INPUT below:

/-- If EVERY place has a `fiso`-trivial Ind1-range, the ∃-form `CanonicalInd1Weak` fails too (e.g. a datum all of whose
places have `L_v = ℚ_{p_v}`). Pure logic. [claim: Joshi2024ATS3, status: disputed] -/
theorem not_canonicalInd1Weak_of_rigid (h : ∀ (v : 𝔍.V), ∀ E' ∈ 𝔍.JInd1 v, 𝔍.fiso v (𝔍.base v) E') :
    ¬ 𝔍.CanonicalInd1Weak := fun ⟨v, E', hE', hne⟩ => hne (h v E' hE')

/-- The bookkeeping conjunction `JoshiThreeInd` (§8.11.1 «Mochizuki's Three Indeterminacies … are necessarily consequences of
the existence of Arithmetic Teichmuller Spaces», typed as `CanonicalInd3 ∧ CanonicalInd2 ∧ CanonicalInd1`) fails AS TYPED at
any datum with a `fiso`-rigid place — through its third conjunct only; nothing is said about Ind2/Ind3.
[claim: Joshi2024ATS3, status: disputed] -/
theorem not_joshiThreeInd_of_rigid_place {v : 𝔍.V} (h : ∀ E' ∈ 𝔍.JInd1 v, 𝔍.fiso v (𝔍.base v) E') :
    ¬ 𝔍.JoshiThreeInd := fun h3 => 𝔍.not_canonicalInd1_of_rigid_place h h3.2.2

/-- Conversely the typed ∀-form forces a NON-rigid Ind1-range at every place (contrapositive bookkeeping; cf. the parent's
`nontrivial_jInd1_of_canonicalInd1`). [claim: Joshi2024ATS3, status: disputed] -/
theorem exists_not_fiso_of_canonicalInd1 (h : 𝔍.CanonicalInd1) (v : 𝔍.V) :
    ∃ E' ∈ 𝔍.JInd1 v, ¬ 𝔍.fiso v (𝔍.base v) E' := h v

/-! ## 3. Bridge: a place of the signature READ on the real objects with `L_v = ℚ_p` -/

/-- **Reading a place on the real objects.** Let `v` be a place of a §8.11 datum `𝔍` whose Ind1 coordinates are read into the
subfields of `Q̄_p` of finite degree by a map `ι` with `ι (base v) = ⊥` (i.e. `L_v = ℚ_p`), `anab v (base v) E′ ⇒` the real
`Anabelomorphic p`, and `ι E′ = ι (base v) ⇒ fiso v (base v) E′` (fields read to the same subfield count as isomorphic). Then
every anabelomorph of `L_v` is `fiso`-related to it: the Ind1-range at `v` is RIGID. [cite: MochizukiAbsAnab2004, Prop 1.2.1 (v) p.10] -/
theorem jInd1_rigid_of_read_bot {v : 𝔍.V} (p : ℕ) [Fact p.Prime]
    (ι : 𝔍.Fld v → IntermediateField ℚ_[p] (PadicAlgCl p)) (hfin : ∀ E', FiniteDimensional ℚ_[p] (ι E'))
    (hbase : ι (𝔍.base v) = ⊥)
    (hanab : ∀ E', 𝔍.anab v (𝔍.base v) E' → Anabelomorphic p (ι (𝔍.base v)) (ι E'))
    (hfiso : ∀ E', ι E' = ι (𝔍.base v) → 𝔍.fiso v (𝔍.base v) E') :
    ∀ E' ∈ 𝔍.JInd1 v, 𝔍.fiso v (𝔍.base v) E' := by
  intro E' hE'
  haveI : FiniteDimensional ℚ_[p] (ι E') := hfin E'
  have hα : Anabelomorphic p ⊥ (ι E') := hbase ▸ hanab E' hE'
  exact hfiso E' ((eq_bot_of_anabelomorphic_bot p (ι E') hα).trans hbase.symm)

End of INPUT.
INPUT below:

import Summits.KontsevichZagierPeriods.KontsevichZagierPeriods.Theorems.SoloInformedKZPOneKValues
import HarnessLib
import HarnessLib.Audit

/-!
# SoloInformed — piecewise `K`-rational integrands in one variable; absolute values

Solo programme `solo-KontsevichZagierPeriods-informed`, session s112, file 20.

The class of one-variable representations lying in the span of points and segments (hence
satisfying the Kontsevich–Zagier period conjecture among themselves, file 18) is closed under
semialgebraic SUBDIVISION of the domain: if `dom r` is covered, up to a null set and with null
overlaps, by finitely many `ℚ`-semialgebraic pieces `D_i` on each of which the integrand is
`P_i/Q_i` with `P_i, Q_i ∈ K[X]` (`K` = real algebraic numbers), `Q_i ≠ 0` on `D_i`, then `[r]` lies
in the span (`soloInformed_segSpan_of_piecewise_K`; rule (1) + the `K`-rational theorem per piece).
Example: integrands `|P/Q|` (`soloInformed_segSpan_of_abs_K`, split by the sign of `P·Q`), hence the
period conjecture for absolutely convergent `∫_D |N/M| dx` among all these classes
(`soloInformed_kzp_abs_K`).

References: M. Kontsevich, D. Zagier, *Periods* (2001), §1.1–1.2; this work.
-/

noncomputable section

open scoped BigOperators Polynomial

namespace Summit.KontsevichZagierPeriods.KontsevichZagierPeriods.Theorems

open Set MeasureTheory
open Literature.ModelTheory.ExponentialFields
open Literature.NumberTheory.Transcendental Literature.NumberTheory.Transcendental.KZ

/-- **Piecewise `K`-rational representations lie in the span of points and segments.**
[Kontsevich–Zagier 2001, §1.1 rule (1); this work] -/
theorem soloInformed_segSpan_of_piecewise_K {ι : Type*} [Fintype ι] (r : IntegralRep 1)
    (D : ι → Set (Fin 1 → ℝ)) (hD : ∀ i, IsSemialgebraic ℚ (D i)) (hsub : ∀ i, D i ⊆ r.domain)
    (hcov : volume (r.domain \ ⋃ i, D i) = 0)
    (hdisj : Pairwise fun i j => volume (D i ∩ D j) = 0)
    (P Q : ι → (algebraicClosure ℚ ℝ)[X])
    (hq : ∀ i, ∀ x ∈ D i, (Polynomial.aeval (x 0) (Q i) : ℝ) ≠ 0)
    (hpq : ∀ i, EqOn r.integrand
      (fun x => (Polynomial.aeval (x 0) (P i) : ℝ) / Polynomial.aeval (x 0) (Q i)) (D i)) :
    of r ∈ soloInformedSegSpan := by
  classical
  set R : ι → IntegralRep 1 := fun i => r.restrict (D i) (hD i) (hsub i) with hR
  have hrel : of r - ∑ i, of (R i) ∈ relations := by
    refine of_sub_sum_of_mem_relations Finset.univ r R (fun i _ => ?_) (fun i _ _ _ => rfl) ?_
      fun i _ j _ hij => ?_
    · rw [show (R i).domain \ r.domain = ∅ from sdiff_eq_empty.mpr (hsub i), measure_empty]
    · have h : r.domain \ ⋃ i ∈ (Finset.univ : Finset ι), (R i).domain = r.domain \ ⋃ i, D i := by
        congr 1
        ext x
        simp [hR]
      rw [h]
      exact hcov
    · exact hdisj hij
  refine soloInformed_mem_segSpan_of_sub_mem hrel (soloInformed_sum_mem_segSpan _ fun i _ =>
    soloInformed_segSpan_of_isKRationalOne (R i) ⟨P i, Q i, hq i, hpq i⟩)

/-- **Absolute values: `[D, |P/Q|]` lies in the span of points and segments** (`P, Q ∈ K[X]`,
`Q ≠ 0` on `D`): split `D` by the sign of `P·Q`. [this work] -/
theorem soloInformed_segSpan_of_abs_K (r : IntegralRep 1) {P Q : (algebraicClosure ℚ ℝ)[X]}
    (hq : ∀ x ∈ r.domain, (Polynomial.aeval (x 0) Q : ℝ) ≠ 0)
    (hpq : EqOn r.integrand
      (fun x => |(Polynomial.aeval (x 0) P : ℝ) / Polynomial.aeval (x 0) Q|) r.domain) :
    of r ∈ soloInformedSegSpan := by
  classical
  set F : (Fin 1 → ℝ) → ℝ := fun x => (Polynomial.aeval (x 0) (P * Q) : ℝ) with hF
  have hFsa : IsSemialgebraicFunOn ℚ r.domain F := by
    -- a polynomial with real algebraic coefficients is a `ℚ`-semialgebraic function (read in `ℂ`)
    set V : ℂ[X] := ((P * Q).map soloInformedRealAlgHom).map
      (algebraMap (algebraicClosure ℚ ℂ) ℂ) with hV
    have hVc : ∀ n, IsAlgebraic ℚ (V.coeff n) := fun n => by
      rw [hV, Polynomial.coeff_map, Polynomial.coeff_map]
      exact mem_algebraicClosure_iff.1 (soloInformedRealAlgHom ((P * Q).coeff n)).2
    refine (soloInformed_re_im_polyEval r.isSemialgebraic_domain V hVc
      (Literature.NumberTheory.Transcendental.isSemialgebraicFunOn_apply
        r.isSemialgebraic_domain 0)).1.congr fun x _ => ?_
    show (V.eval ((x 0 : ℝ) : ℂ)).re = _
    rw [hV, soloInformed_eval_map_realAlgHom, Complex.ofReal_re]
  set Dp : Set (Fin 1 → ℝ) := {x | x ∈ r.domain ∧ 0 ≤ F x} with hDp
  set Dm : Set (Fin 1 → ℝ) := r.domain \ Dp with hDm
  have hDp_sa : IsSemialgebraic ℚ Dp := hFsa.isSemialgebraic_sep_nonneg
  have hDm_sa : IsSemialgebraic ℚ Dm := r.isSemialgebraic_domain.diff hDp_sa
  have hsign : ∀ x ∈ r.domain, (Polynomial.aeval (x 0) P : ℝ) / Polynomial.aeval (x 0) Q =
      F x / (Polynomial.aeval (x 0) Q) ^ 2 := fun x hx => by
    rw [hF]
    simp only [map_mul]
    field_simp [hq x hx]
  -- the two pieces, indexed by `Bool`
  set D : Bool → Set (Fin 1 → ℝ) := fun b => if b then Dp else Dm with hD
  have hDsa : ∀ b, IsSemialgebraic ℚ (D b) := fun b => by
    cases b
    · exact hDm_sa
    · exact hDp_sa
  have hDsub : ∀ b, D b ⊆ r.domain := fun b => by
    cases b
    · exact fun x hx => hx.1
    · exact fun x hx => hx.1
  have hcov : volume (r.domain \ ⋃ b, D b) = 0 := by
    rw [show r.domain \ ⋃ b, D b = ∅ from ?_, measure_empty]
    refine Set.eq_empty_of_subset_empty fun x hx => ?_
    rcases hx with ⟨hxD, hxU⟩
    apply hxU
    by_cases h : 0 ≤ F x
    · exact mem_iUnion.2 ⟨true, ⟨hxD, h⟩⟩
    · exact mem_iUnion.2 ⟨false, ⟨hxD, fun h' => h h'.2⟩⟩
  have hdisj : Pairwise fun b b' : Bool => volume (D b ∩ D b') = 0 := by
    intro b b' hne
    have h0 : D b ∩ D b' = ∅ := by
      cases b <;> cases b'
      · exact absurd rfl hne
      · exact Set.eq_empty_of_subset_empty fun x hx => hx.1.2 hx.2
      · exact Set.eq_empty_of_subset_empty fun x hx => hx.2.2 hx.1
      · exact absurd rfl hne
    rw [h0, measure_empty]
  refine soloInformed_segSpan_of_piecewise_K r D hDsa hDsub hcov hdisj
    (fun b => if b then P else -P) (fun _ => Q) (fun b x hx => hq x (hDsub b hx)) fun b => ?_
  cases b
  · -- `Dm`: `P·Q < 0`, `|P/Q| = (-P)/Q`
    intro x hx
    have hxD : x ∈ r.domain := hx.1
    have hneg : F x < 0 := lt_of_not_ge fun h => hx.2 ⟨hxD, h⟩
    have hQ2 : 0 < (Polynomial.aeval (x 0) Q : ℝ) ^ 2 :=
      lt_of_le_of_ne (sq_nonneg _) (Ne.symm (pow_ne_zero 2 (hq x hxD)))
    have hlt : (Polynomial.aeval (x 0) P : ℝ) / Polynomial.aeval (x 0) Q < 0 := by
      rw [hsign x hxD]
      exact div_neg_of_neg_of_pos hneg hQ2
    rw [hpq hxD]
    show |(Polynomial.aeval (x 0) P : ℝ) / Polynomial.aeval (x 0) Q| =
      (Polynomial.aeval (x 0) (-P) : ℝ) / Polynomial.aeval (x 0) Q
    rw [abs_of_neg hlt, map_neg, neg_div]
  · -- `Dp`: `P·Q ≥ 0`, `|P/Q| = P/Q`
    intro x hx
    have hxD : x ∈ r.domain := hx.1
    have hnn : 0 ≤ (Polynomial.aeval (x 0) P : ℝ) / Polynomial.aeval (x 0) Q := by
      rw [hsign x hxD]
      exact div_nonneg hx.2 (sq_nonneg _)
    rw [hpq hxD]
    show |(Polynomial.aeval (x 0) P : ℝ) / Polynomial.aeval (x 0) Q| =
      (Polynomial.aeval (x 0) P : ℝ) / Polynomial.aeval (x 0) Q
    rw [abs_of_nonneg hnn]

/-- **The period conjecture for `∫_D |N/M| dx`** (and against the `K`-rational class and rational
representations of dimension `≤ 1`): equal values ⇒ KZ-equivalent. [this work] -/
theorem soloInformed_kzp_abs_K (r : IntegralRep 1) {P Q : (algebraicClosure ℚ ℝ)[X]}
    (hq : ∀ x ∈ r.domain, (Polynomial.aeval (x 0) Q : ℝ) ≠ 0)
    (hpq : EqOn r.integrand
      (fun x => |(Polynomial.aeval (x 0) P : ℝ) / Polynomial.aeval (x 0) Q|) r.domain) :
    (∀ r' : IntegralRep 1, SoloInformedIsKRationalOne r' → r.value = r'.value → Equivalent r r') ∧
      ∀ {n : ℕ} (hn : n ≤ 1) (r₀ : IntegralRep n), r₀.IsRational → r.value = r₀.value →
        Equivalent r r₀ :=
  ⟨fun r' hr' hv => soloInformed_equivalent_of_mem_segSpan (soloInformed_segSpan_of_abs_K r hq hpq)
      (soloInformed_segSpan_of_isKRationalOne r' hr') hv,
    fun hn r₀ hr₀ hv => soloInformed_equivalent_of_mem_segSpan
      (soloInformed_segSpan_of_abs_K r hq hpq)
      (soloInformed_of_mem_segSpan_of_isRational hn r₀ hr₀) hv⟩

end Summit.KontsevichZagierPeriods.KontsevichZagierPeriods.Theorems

End of INPUT.

» REQUIREMENT: From the material above, set down exactly the lines between the line holding "all of whose" and the line holding "as isomorphic). Then", inclusive. Include nothing else.

» THE ANSWER:
/-- If EVERY place has a `fiso`-trivial Ind1-range, the ∃-form `CanonicalInd1Weak` fails too (e.g. a datum all of whose
places have `L_v = ℚ_{p_v}`). Pure logic. [claim: Joshi2024ATS3, status: disputed] -/
theorem not_canonicalInd1Weak_of_rigid (h : ∀ (v : 𝔍.V), ∀ E' ∈ 𝔍.JInd1 v, 𝔍.fiso v (𝔍.base v) E') :
    ¬ 𝔍.CanonicalInd1Weak := fun ⟨v, E', hE', hne⟩ => hne (h v E' hE')

/-- The bookkeeping conjunction `JoshiThreeInd` (§8.11.1 «Mochizuki's Three Indeterminacies … are necessarily consequences of
the existence of Arithmetic Teichmuller Spaces», typed as `CanonicalInd3 ∧ CanonicalInd2 ∧ CanonicalInd1`) fails AS TYPED at
any datum with a `fiso`-rigid place — through its third conjunct only; nothing is said about Ind2/Ind3.
[claim: Joshi2024ATS3, status: disputed] -/
theorem not_joshiThreeInd_of_rigid_place {v : 𝔍.V} (h : ∀ E' ∈ 𝔍.JInd1 v, 𝔍.fiso v (𝔍.base v) E') :
    ¬ 𝔍.JoshiThreeInd := fun h3 => 𝔍.not_canonicalInd1_of_rigid_place h h3.2.2

/-- Conversely the typed ∀-form forces a NON-rigid Ind1-range at every place (contrapositive bookkeeping; cf. the parent's
`nontrivial_jInd1_of_canonicalInd1`). [claim: Joshi2024ATS3, status: disputed] -/
theorem exists_not_fiso_of_canonicalInd1 (h : 𝔍.CanonicalInd1) (v : 𝔍.V) :
    ∃ E' ∈ 𝔍.JInd1 v, ¬ 𝔍.fiso v (𝔍.base v) E' := h v

/-! ## 3. Bridge: a place of the signature READ on the real objects with `L_v = ℚ_p` -/

/-- **Reading a place on the real objects.** Let `v` be a place of a §8.11 datum `𝔍` whose Ind1 coordinates are read into the
subfields of `Q̄_p` of finite degree by a map `ι` with `ι (base v) = ⊥` (i.e. `L_v = ℚ_p`), `anab v (base v) E′ ⇒` the real
`Anabelomorphic p`, and `ι E′ = ι (base v) ⇒ fiso v (base v) E′` (fields read to the same subfield count as isomorphic). Then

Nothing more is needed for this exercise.